Step 1 - Separating Multiplexed files into Libraries
Barcode Splitting Workflow Introduction[edit]
The workflow can be found at the following link: [1]
After clicking on the link, you can import the workflow into your own galaxy account in order to use it and/or edit it as required.
The output from the illumina sequencing center at UC Davis produces two multiplexed Fastq format files (among thousands of others).
These two files result from the paired-end sequencing run and are named S_6_1 (Left-hand reads) and S_6_3 (right hand reads) and contain all the data from all the species/samples that have have been pooled (multiplexed) into one lane.
They will form the input for our workflow.
The read containing /1 will be used as the left-hand read and the read containing /2 will be used as the right-hand read (see example below).
Fastq Sanger format Left-hand Read:
@HWI-EAS91_1_30788AAXX:7:21:1542:1758/1
GTCAATTGTACTGGTCAATACTAAAAGAATAGGATC
+HWI-EAS91_1_30788AAXX:7:21:1542:1758/1
hhhhhhhhhhhhhhhhhhhhhhhhhhhhhhhhhhhh
Fastq Sanger format Right-hand Read:
@HWI-EAS91_1_30788AAXX:7:21:1542:1758/2
GCTCCTAGCATCTGGAGTCTCTATCACCTGAGCCCA
+HWI-EAS91_1_30788AAXX:7:21:1542:1758/2
hhhhhhhhhhhhhhhhhhhhhhhh`hfhhVZSWehR
Currently, our output from UC Davis for right hand reads contains a /3 instead of the standard /2, so you will have to do a simple search and replace to correct this. More on this below.
Step by Step[edit]
Prior to beginning the workflow in Galaxy, you need to upload the paired-end fastq files to a history in Galaxy by using the Upload File tool under the Get Data tab. This process will take a while, but can be accelerated if the files are placed in a folder on the macroevolution server [2]

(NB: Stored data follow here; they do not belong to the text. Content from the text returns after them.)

import Mathlib.Analysis.SpecialFunctions.Gamma.Deligne
import Mathlib.NumberTheory.Harmonic.ZetaAsymp
import Literature.Analysis.Complex.ArgumentPrincipleRectangle
import Literature.Analysis.Complex.BacklundArgVariation
import Literature.NumberTheory.LFunctions.RiemannXiProofs
import Literature.NumberTheory.LFunctions.RiemannXiLogDeriv
import Literature.NumberTheory.LFunctions.ZetaZerosProofs
import Literature.NumberTheory.LFunctions.ZetaZerosJensen
import Literature.NumberTheory.LFunctions.RiemannSiegelFacts
import Literature.NumberTheory.LFunctions.RiemannSiegelThetaBounds
import Literature.NumberTheory.LFunctions.ZeroCountingProofs
import Literature.NumberTheory.LFunctions.LevinsonMontgomery
import Literature.NumberTheory.LFunctions.PrimeLogSeries
import HarnessLib
/-- §IV A AS PRINTED: «S_{G′} = L_{G′}, if G′ is a vertexlike graph, B_{G′}, if G′ is a lepton self-energy graph, (U₀)_{G′}, if G′ is a photon
self-energy or photon-photon scattering graph». [cite: Volkov2024PRD109, §IV A (arXiv v4 p.11 L8–L11; tex l.475–479)] -/
def S_IVA : Kind → Sym
  | .vertex => .op .L
  | .leptonSE => .B
  | .photonSE => .op .U0
  | .photonPhoton => .op .U0

/-- The operators [69] = ZhETF 149, 1164 (2016) §4 uses for «перенормировка на массовой поверхности … в форме, аналогичной той, которая
использовалась в разд. 2.2, см. табл. 1»: L on vertexlike subgraphs (its (9)), B on electron self-energy subgraphs (its (17)), and on the
photon-polarisation subgraph of graph 7 the Taylor operator U of its §2.2 (Table 1 row 7 «A_G − A_G U_de») ⟦the three entries are READ OFF
Table 1's rows; [69] prints no case list — PRD 109 §IV A does, with the 2023 name U₀⟧.
[cite: Volkov2016, §4 Table 1 and eq. (17) (ZhETF 149 p.1170 = journal PDF p.7; arXiv:1507.06435v3 tex l.551–583)] -/
def S_69 : Kind → Sym
  | .vertex => .op .L
  | .leptonSE => .B
  | .photonSE => .op .U
  | .photonPhoton => .op .U

/-- §IV B «2-loop examples are given in [69] for the old version of the method. In the new version each operator U should be replaced by U₁
or U₀»: on the 2-loop examples (no subgraph has its external leptons on a lepton loop) U ↦ U₀ on photonic subgraphs, U ↦ U₁ otherwise, and
(L − U) ↦ (L − U₁) (PRD 109 §III prints «A_G − A_G (U₁)_{abc} − (L − U₁)_G A_{abc}», «A_G − A_G (U₁)_{bc}»).
[cite: Volkov2024PRD109, §IV B first paragraph (arXiv v4 p.11 L29–L30; tex l.491); §III 2-loop examples (tex l.405, l.411)] -/
def subst2L (k : Kind) : Sym → Sym
  | .op .U => if k = .photonSE ∨ k = .photonPhoton then .op .U0 else .op .U1
  | .op .LsubU => .op .LsubU1
  | x => x

/-- The §IV B substitution carries [69]'s on-shell operators to §IV A's case list, kind by kind.
[cite: Volkov2024PRD109, §IV A–B (arXiv v4 p.11; tex l.475–491)] -/
theorem subst2L_S_69 : ∀ k : Kind, subst2L k (S_69 k) = S_IVA k := by
  intro k; cases k <;> rfl

/-! ## §2 Worked-example data with kinds; the in-place on-shell forest sum of §IV A over `ForestFormulaCases`' forests -/

/-- One proper UV-divergent subgraph of a printed 2-loop example: printed name (vertex enumeration), its kind, printed membership in 𝕴[G]/I[G],
and whether its external leptons sit on a lepton loop (never, in the 2-loop examples). [cite: Volkov2016, §4 Table 1, Table 2 (ZhETF 149 p.1170, p.1172)] -/
structure KSub where
  /-- printed name = vertex enumeration -/
  name : String
  /-- printed vertex list -/
  verts : List String
  /-- kind of UV-divergent subgraph -/
  kind : Kind
  /-- printed: member of 𝕴[G] (resp. I[G]) -/
  inI : Bool
  /-- external leptons on a lepton loop (2023 attribute) -/
  onLoop : Bool
  deriving DecidableEq, Repr

/-- leptonic kinds (vertexlike / lepton self-energy) (plumbing) [folklore] -/
def Kind.isLeptonic : Kind → Bool
  | .vertex => true
  | .leptonSE => true
  | .photonSE => false
  | .photonPhoton => false

/-- Forget the kind into `ForestFormulaCases`' 2023 attributes: main path / lepton loop / photonic. (plumbing) [folklore] -/
def KSub.toSub (s : KSub) : Sub :=
  { name := s.name, verts := s.verts, inI := s.inI,
    main := s.kind.isLeptonic && !s.onLoop, loop := s.kind.isLeptonic && s.onLoop, phot := !s.kind.isLeptonic }

/-- A printed worked example with kinds: proper UV-divergent subgraphs (members `1 … n`; member `0` = G, vertexlike) and the printed overlapping
pairs. [cite: Volkov2016, §4 Table 1 (ZhETF 149 p.1170)] -/
structure KExample where
  /-- proper UV-divergent subgraphs with kinds -/
  subs : List KSub
  /-- printed overlapping pairs -/
  overlaps : List (ℕ × ℕ)
  deriving Repr

namespace KExample

variable (ex : KExample)

/-- the underlying `ForestFormulaCases.Example` (same members, same forests) (plumbing) [folklore] -/
def toExample : Example := { subs := ex.subs.map KSub.toSub, overlaps := ex.overlaps }

/-- the kind of member `i` (`0` = the whole vertexlike graph G) (plumbing) [folklore] -/
def kindOf (i : ℕ) : Option Kind := if i = 0 then some .vertex else (ex.subs[i - 1]?).map KSub.kind

/-- resolve a printed subgraph name to its member index («G» = 0; «in this table by G we denote the whole graph»). (plumbing) [folklore] -/
def resolve (nm : String) : Option ℕ :=
  if nm = "G" then some 0
  else ((List.range ex.subs.length).find? fun i => (ex.subs[i]?).map KSub.name = some nm).map (· + 1)

end KExample

/-- A signed term: sign and operator assignment (member index, symbol), sorted by member index. (plumbing) [folklore] -/
abbrev Term := Int × List (ℕ × Sym)

/-- canonical order of an assignment (by member index) (plumbing) [folklore] -/
def canon (l : List (ℕ × Sym)) : List (ℕ × Sym) := l.insertionSort fun a b => a.1 ≤ b.1

/-- **§IV A's in-place on-shell renormalisation expression** «Σ_{F={G,G₁,…,G_n}∈𝔉[G]} (−1)^n A_G S_{G₁} … S_{G_n}» for the subgraph data `ex` and
an operator table `S` (by kind), over the SAME forests 𝔉[G] as the forest formula (`ForestFormulaCases.Example.forests`).
[cite: Volkov2024PRD109, §IV A (arXiv v4 p.11 L4–L11; tex l.469–479)] -/
def KExample.onShellTerms (ex : KExample) (S : Kind → Sym) : List Term :=
  ex.toExample.forests.map fun K =>
    ((if K.length % 2 == 0 then (1 : Int) else -1),
      canon ((0, Sym.op Op.A) :: K.filterMap fun i => (ex.kindOf i).map fun k => (i, S k)))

You also have to upload a text file with the names of the respective libraries and the adapter sequences that identify them.
Example:
Dicy GAGCAAT
ScA1 TTGCGAT
LrA3 ACTAGCT
MA1 TGCAACT
MA3 GCATAGT
MA4 CATTCGT
MA5 ATGGCTT
In order to run a workflow, you got to a history with the data you would like to process, then click on the workflow tab. This will take you to a list of all your workflows, click on the one you want and select run.
Steps 1 & 2
The first steps to any workflow involves single or multiple input datasets.
For barcode splitting, we start with two input datasets, Step1 Input dataset for the left-hand fastq file and Step 2 input dataset for the right-hand fastq file.
The right-hand fastq file needs to be corrected from /3 to /2. This will occur automatically with the Find and Replace tool.
Steps 3 & 4
Here you need to select the text file with the adapter sequences.
Steps 5 & 6
Here Fastq groomer will change the file formats to fastqsanger using Illumina 1.3+ quality scores type.
Step 7
The final step of this workflow splits the multiplexed Illumina file into multiple different files using the adapter sequences (barcode). For each barcode, a new fastq file is created. The output is an html table displaying the split counts and file locations. These can be downloaded or the link can be used to upload them into Galaxy.